Friday, April 13, 2012

My Life and My Love are on Opposite Sides of the Planet Earth.

It's kinda weird that even after 14 months since this blog's birth and my plunge into Europe, I've neglected to address my most prevalent problem in my franco-phonic home away from home. Loneliness. While there have been some notable names who've dropped in an out of the picture, I've found the language barrier and lack of employment and/or physical student body have left me, for the most part, pining away in solitude in my attic apartment. Wondering at a loss what places I have to go, people I have to see, etc. Since meeting and falling in love with TMI I've become uncomfortably dependent on his company; passing my days waiting for him to come home, languishing alone and without motivation.

Certainly, things have got to change. TMI, no matter how much I love him, can't be worth spending my life waiting around. I know I should go back to Hawaii or the West coast and start a life there, I know it.. But leaving TMI would be like slowly chiseling through my own arm with a pocket knife- like that guy who was stuck in a ravine with his arm pinned under a boulder for several days. How do I do that?! Sack up and take the ouch, or stick it out for love? I wish option two were the answer but honestly I know I couldn't go another month, let alone nine, as we've been planning, like this. So I should go. But the little voice inside me yells "no, no! don't do it! He's the one you idiot, don't give him up for anything!!"

If only he'd made the compromise I was counting on and taken an internship in the Napa valley, these questions wouldn't be writhing around in my brain. Well, granted, at least I have something to think and complain about, and instructional videos on how to be lonely.




2 comments:

  1. oh wow. I didnt know you had decided...sounds like you have?
    I dont say this is flippantly because I know its SOOO difficult in France to meet people but can't you force yourself to go out and meet people, other than TMI? DO you hangout with his friends? Have you tried expat websites?
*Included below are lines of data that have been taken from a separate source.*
import Mathlib.RingTheory.Polynomial.Bernstein
import Mathlib.Analysis.SpecialFunctions.Pow.Real
import HarnessLib

/-!
# Bernstein range enclosure (Cargo–Shisha): sign certificates for polynomials on a segment / a box

Topic `Literature/Analysis/ValidatedNumerics`. The RANGE-ENCLOSING PROPERTY of the Bernstein expansion —
J. Garloff and A. P. Smith, *Solution of systems of polynomial equations by using Bernstein expansion*,
in Alefeld–Rohn–Rump–Yamamoto (eds.), *Symbolic Algebraic Methods and Verification Methods* (Springer,
Wien 2001) 87–97, §2.1 Lemma 1 (i) eq. (3) (the property is due to Cargo–Shisha 1966): if a polynomial is
written in the Bernstein basis of degree `N` on the unit box `U = [0,1]^l`,
`p(x) = Σ_{I ≤ N} b_I B_{N,I}(x)`, `B_{N,I}(x) = Π_k C(n_k,i_k) x_k^{i_k}(1 − x_k)^{n_k − i_k}`, then
`min_I b_I ≤ p(x) ≤ max_I b_I` for every `x ∈ U` — because the Bernstein basis polynomials are
nonnegative on `[0,1]` and sum to `1` (Mathlib: `bernsteinPolynomial`, `bernsteinPolynomial.sum`).

What a SIGN CERTIFICATE consumes (the polygon-inclusion legs «Ψ < 0 on every closed edge of P_in»,
«Ψ > 0 on every edge of P_out» and the transversality leg «∇Ψ·(x − A) − μΨ > 0 on a box» of the certnum
−Δ* eigenvalue chain, pub/certnum/ode/DESIGN-pde.md §3.4′; any exact semialgebraic sign test): the
one-variable statements `bernstein_sum_eval_pos` / `_neg` / the two-sided `le_bernstein_sum_eval` /
`bernstein_sum_eval_le` on `[0,1]`, and the tensor-product (two-variable) statements
`le_bernstein_sum₂_eval` / `bernstein_sum₂_eval_pos` on `[0,1]²`. A certificate row then reads: «the
restriction of `Ψ` to the edge (resp. the box), as a polynomial in the unit parameter(s), EQUALS
`Σ b_i·B_{n,i}` (checked by `ring`) and all `b_i < 0` (`norm_num`)» ⇒ the sign claim. The affine
re-parametrisation of a segment / box onto `[0,1]^l` and the subdivision (de Casteljau) strategy are the
certificate's business: each leaf interval carries its own coefficients. WHAT THIS IS NOT: the conversion
formula (2) power basis → Bernstein basis (a row verifies the identity instance by `ring` instead), the
sharpness clause of Lemma 1 (i), derivative formula (ii), convergence under subdivision. Everything is
PROVED; no named facts. [cite: GarloffSmith2001, §2.1 Lemma 1 (i) eq. (3)]
-/

noncomputable section

open Polynomial Finset Set

namespace Literature.Analysis.ValidatedNumerics

namespace Bernstein

/-- The Bernstein basis polynomial `B_{n,ν}(x) = C(n,ν) x^ν (1 − x)^{n−ν}` evaluated at a real `x`
(Mathlib's `bernsteinPolynomial ℝ n ν`). [cite: GarloffSmith2001, §2.1 (definition of b_{n,i})] -/
theorem eval_eq (n ν : ℕ) (x : ℝ) :
    (bernsteinPolynomial ℝ n ν).eval x = (n.choose ν : ℝ) * x ^ ν * (1 - x) ^ (n - ν) := by
  simp [bernsteinPolynomial, Polynomial.eval_mul, Polynomial.eval_pow, Polynomial.eval_sub,
    Polynomial.eval_natCast]

/-- Bernstein basis polynomials are NONNEGATIVE on `[0, 1]`. [cite: GarloffSmith2001, §2.1 Lemma 1 (i) (proof ingredient)] -/
theorem eval_nonneg {n ν : ℕ} {x : ℝ} (hx : x ∈ Icc (0 : ℝ) 1) :
    0 ≤ (bernsteinPolynomial ℝ n ν).eval x := by
  rw [eval_eq]
  have h0 : 0 ≤ x := hx.1
  have h1 : 0 ≤ 1 - x := by linarith [hx.2]
  positivity

/-- Bernstein basis polynomials of degree `n` SUM TO ONE at every point (partition of unity;
Mathlib `bernsteinPolynomial.sum`). [cite: GarloffSmith2001, §2.1 Lemma 1 (i) (proof ingredient)] -/
theorem sum_eval (n : ℕ) (x : ℝ) :
    ∑ ν ∈ range (n + 1), (bernsteinPolynomial ℝ n ν).eval x = 1 := by
  have h := congrArg (Polynomial.eval x) (bernsteinPolynomial.sum ℝ n)
  simpa [Polynomial.eval_finsetSum] using h

/-- **Range enclosure, lower side** (Cargo–Shisha / Garloff–Smith Lemma 1 (i)): if every Bernstein
coefficient is `≥ m` then `m ≤ Σ_ν b_ν B_{n,ν}(x)` on `[0,1]`. [cite: GarloffSmith2001, §2.1 Lemma 1 (i) eq. (3)] -/
theorem le_bernstein_sum_eval {n : ℕ} {b : ℕ → ℝ} {m x : ℝ} (hx : x ∈ Icc (0 : ℝ) 1)
    (hb : ∀ ν ≤ n, m ≤ b ν) :
    m ≤ ∑ ν ∈ range (n + 1), b ν * (bernsteinPolynomial ℝ n ν).eval x := by
  calc m = ∑ ν ∈ range (n + 1), m * (bernsteinPolynomial ℝ n ν).eval x := by
        rw [← Finset.mul_sum, sum_eval, mul_one]
    _ ≤ ∑ ν ∈ range (n + 1), b ν * (bernsteinPolynomial ℝ n ν).eval x := by
        refine Finset.sum_le_sum fun ν hν => ?_
        exact mul_le_mul_of_nonneg_right (hb ν (Nat.lt_succ_iff.mp (Finset.mem_range.mp hν))) (eval_nonneg hx)

/-- **Range enclosure, upper side**: if every Bernstein coefficient is `≤ M` then
`Σ_ν b_ν B_{n,ν}(x) ≤ M` on `[0,1]`. [cite: GarloffSmith2001, §2.1 Lemma 1 (i) eq. (3)] -/
theorem bernstein_sum_eval_le {n : ℕ} {b : ℕ → ℝ} {M x : ℝ} (hx : x ∈ Icc (0 : ℝ) 1)
    (hb : ∀ ν ≤ n, b ν ≤ M) :
    ∑ ν ∈ range (n + 1), b ν * (bernsteinPolynomial ℝ n ν).eval x ≤ M := by
  calc ∑ ν ∈ range (n + 1), b ν * (bernsteinPolynomial ℝ n ν).eval x
        ≤ ∑ ν ∈ range (n + 1), M * (bernsteinPolynomial ℝ n ν).eval x := by
        refine Finset.sum_le_sum fun ν hν => ?_
        exact mul_le_mul_of_nonneg_right (hb ν (Nat.lt_succ_iff.mp (Finset.mem_range.mp hν))) (eval_nonneg hx)
    _ = M := by rw [← Finset.mul_sum, sum_eval, mul_one]

/-- **Sign certificate (positive)**: all Bernstein coefficients `> 0` ⇒ the polynomial is `> 0` on
`[0,1]` (take `m = min b_ν`). Stated with an explicit positive floor `m` so that a certificate row is
decided by `norm_num`. [cite: GarloffSmith2001, §2.1 Lemma 1 (i) eq. (3)] -/
theorem bernstein_sum_eval_pos {n : ℕ} {b : ℕ → ℝ} {m x : ℝ} (hx : x ∈ Icc (0 : ℝ) 1) (hm : 0 < m)
    (hb : ∀ ν ≤ n, m ≤ b ν) :
    0 < ∑ ν ∈ range (n + 1), b ν * (bernsteinPolynomial ℝ n ν).eval x :=
  lt_of_lt_of_le hm (le_bernstein_sum_eval hx hb)

/-- **Sign certificate (negative)**: all Bernstein coefficients `≤ −m < 0` ⇒ the polynomial is `< 0`
on `[0,1]`. [cite: GarloffSmith2001, §2.1 Lemma 1 (i) eq. (3)] -/
theorem bernstein_sum_eval_neg {n : ℕ} {b : ℕ → ℝ} {m x : ℝ} (hx : x ∈ Icc (0 : ℝ) 1) (hm : 0 < m)
    (hb : ∀ ν ≤ n, b ν ≤ -m) :
    ∑ ν ∈ range (n + 1), b ν * (bernsteinPolynomial ℝ n ν).eval x < 0 :=
  lt_of_le_of_lt (bernstein_sum_eval_le hx hb) (by linarith)

/-- **Tensor-product (bivariate) range enclosure, lower side**: on the unit square, if every
coefficient `b_{ij} ≥ m` then `m ≤ Σ_i Σ_j b_{ij} B_{n,i}(x) B_{k,j}(y)`.
[cite: GarloffSmith2001, §2.1 Lemma 1 (i) eq. (3) (l = 2)] -/
theorem le_bernstein_sum₂_eval {n k : ℕ} {b : ℕ → ℕ → ℝ} {m x y : ℝ} (hx : x ∈ Icc (0 : ℝ) 1)
    (hy : y ∈ Icc (0 : ℝ) 1) (hb : ∀ i ≤ n, ∀ j ≤ k, m ≤ b i j) :
    m ≤ ∑ i ∈ range (n + 1), ∑ j ∈ range (k + 1),
      b i j * ((bernsteinPolynomial ℝ n i).eval x * (bernsteinPolynomial ℝ k j).eval y) := by
  have inner : ∀ i ≤ n, m * (bernsteinPolynomial ℝ n i).eval x ≤
      ∑ j ∈ range (k + 1), b i j * ((bernsteinPolynomial ℝ n i).eval x * (bernsteinPolynomial ℝ k j).eval y) := by
    intro i hi
    have hrw : ∑ j ∈ range (k + 1), b i j * ((bernsteinPolynomial ℝ n i).eval x * (bernsteinPolynomial ℝ k j).eval y)
        = (bernsteinPolynomial ℝ n i).eval x * ∑ j ∈ range (k + 1), b i j * (bernsteinPolynomial ℝ k j).eval y := by
      rw [Finset.mul_sum]; refine Finset.sum_congr rfl fun j _ => by ring
    rw [hrw, mul_comm]
    exact mul_le_mul_of_nonneg_left (le_bernstein_sum_eval hy (hb i hi)) (eval_nonneg hx)
  calc m = ∑ i ∈ range (n + 1), m * (bernsteinPolynomial ℝ n i).eval x := by
        rw [← Finset.mul_sum, sum_eval, mul_one]
    _ ≤ _ := Finset.sum_le_sum fun i hi => inner i (Nat.lt_succ_iff.mp (Finset.mem_range.mp hi))

/-- **Bivariate sign certificate (positive)**: a positive floor `m ≤ b_{ij}` for all `i ≤ n`, `j ≤ k`
forces `Σ_{ij} b_{ij} B_{n,i}(x)B_{k,j}(y) > 0` on the unit square — the form used by a transversality /
box-positivity leg after an affine map of the box onto `[0,1]²`.
[cite: GarloffSmith2001, §2.1 Lemma 1 (i) eq. (3) (l = 2)] -/
theorem bernstein_sum₂_eval_pos {n k : ℕ} {b : ℕ → ℕ → ℝ} {m x y : ℝ} (hx : x ∈ Icc (0 : ℝ) 1)
    (hy : y ∈ Icc (0 : ℝ) 1) (hm : 0 < m) (hb : ∀ i ≤ n, ∀ j ≤ k, m ≤ b i j) :
    0 < ∑ i ∈ range (n + 1), ∑ j ∈ range (k + 1),
      b i j * ((bernsteinPolynomial ℝ n i).eval x * (bernsteinPolynomial ℝ k j).eval y) :=
  lt_of_lt_of_le hm (le_bernstein_sum₂_eval hx hy hb)

/-- A degree-2 sanity instance of a sign certificate row: `p(t) = 1 − t + t²` has Bernstein
coefficients `(1, 1/2, 1)` on `[0,1]` (identity checked by `ring` after unfolding the basis), hence
`p > 0` on `[0,1]`. [cite: GarloffSmith2001, §2.1 Lemma 1 (i) (worked instance)] -/
example (t : ℝ) (ht : t ∈ Icc (0 : ℝ) 1) : 0 < 1 - t + t ^ 2 := by
  have hrepr : 1 - t + t ^ 2 = ∑ ν ∈ range (2 + 1),
      (fun ν => if ν = 1 then (1 / 2 : ℝ) else 1) ν * (bernsteinPolynomial ℝ 2 ν).eval t := by
    simp only [Finset.sum_range_succ, Finset.sum_range_zero, eval_eq]
    norm_num [Nat.choose]
    ring
  rw [hrepr]
  exact bernstein_sum_eval_pos ht (m := 1 / 2) (by norm_num) fun ν _ => by
    by_cases h : ν = 1
    · simp [h]
    · simp [h]; norm_num

end Bernstein

end Literature.Analysis.ValidatedNumerics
I know your feelings of loneliness, i've been there, some days i'm still there...but I choose my life with my man and my baby girl.
    I feel like there are some other options you need to explore to improve your life here...before you choose to head back and give up on your life.

    I also think though that a compromise from him would have been better BUT too late for that now...

    Louise xo

    ReplyDelete
  2. oh and...the spelling errors/mistakes I've made are ridiculous...jeez, I apologize! (my total pet peeve!)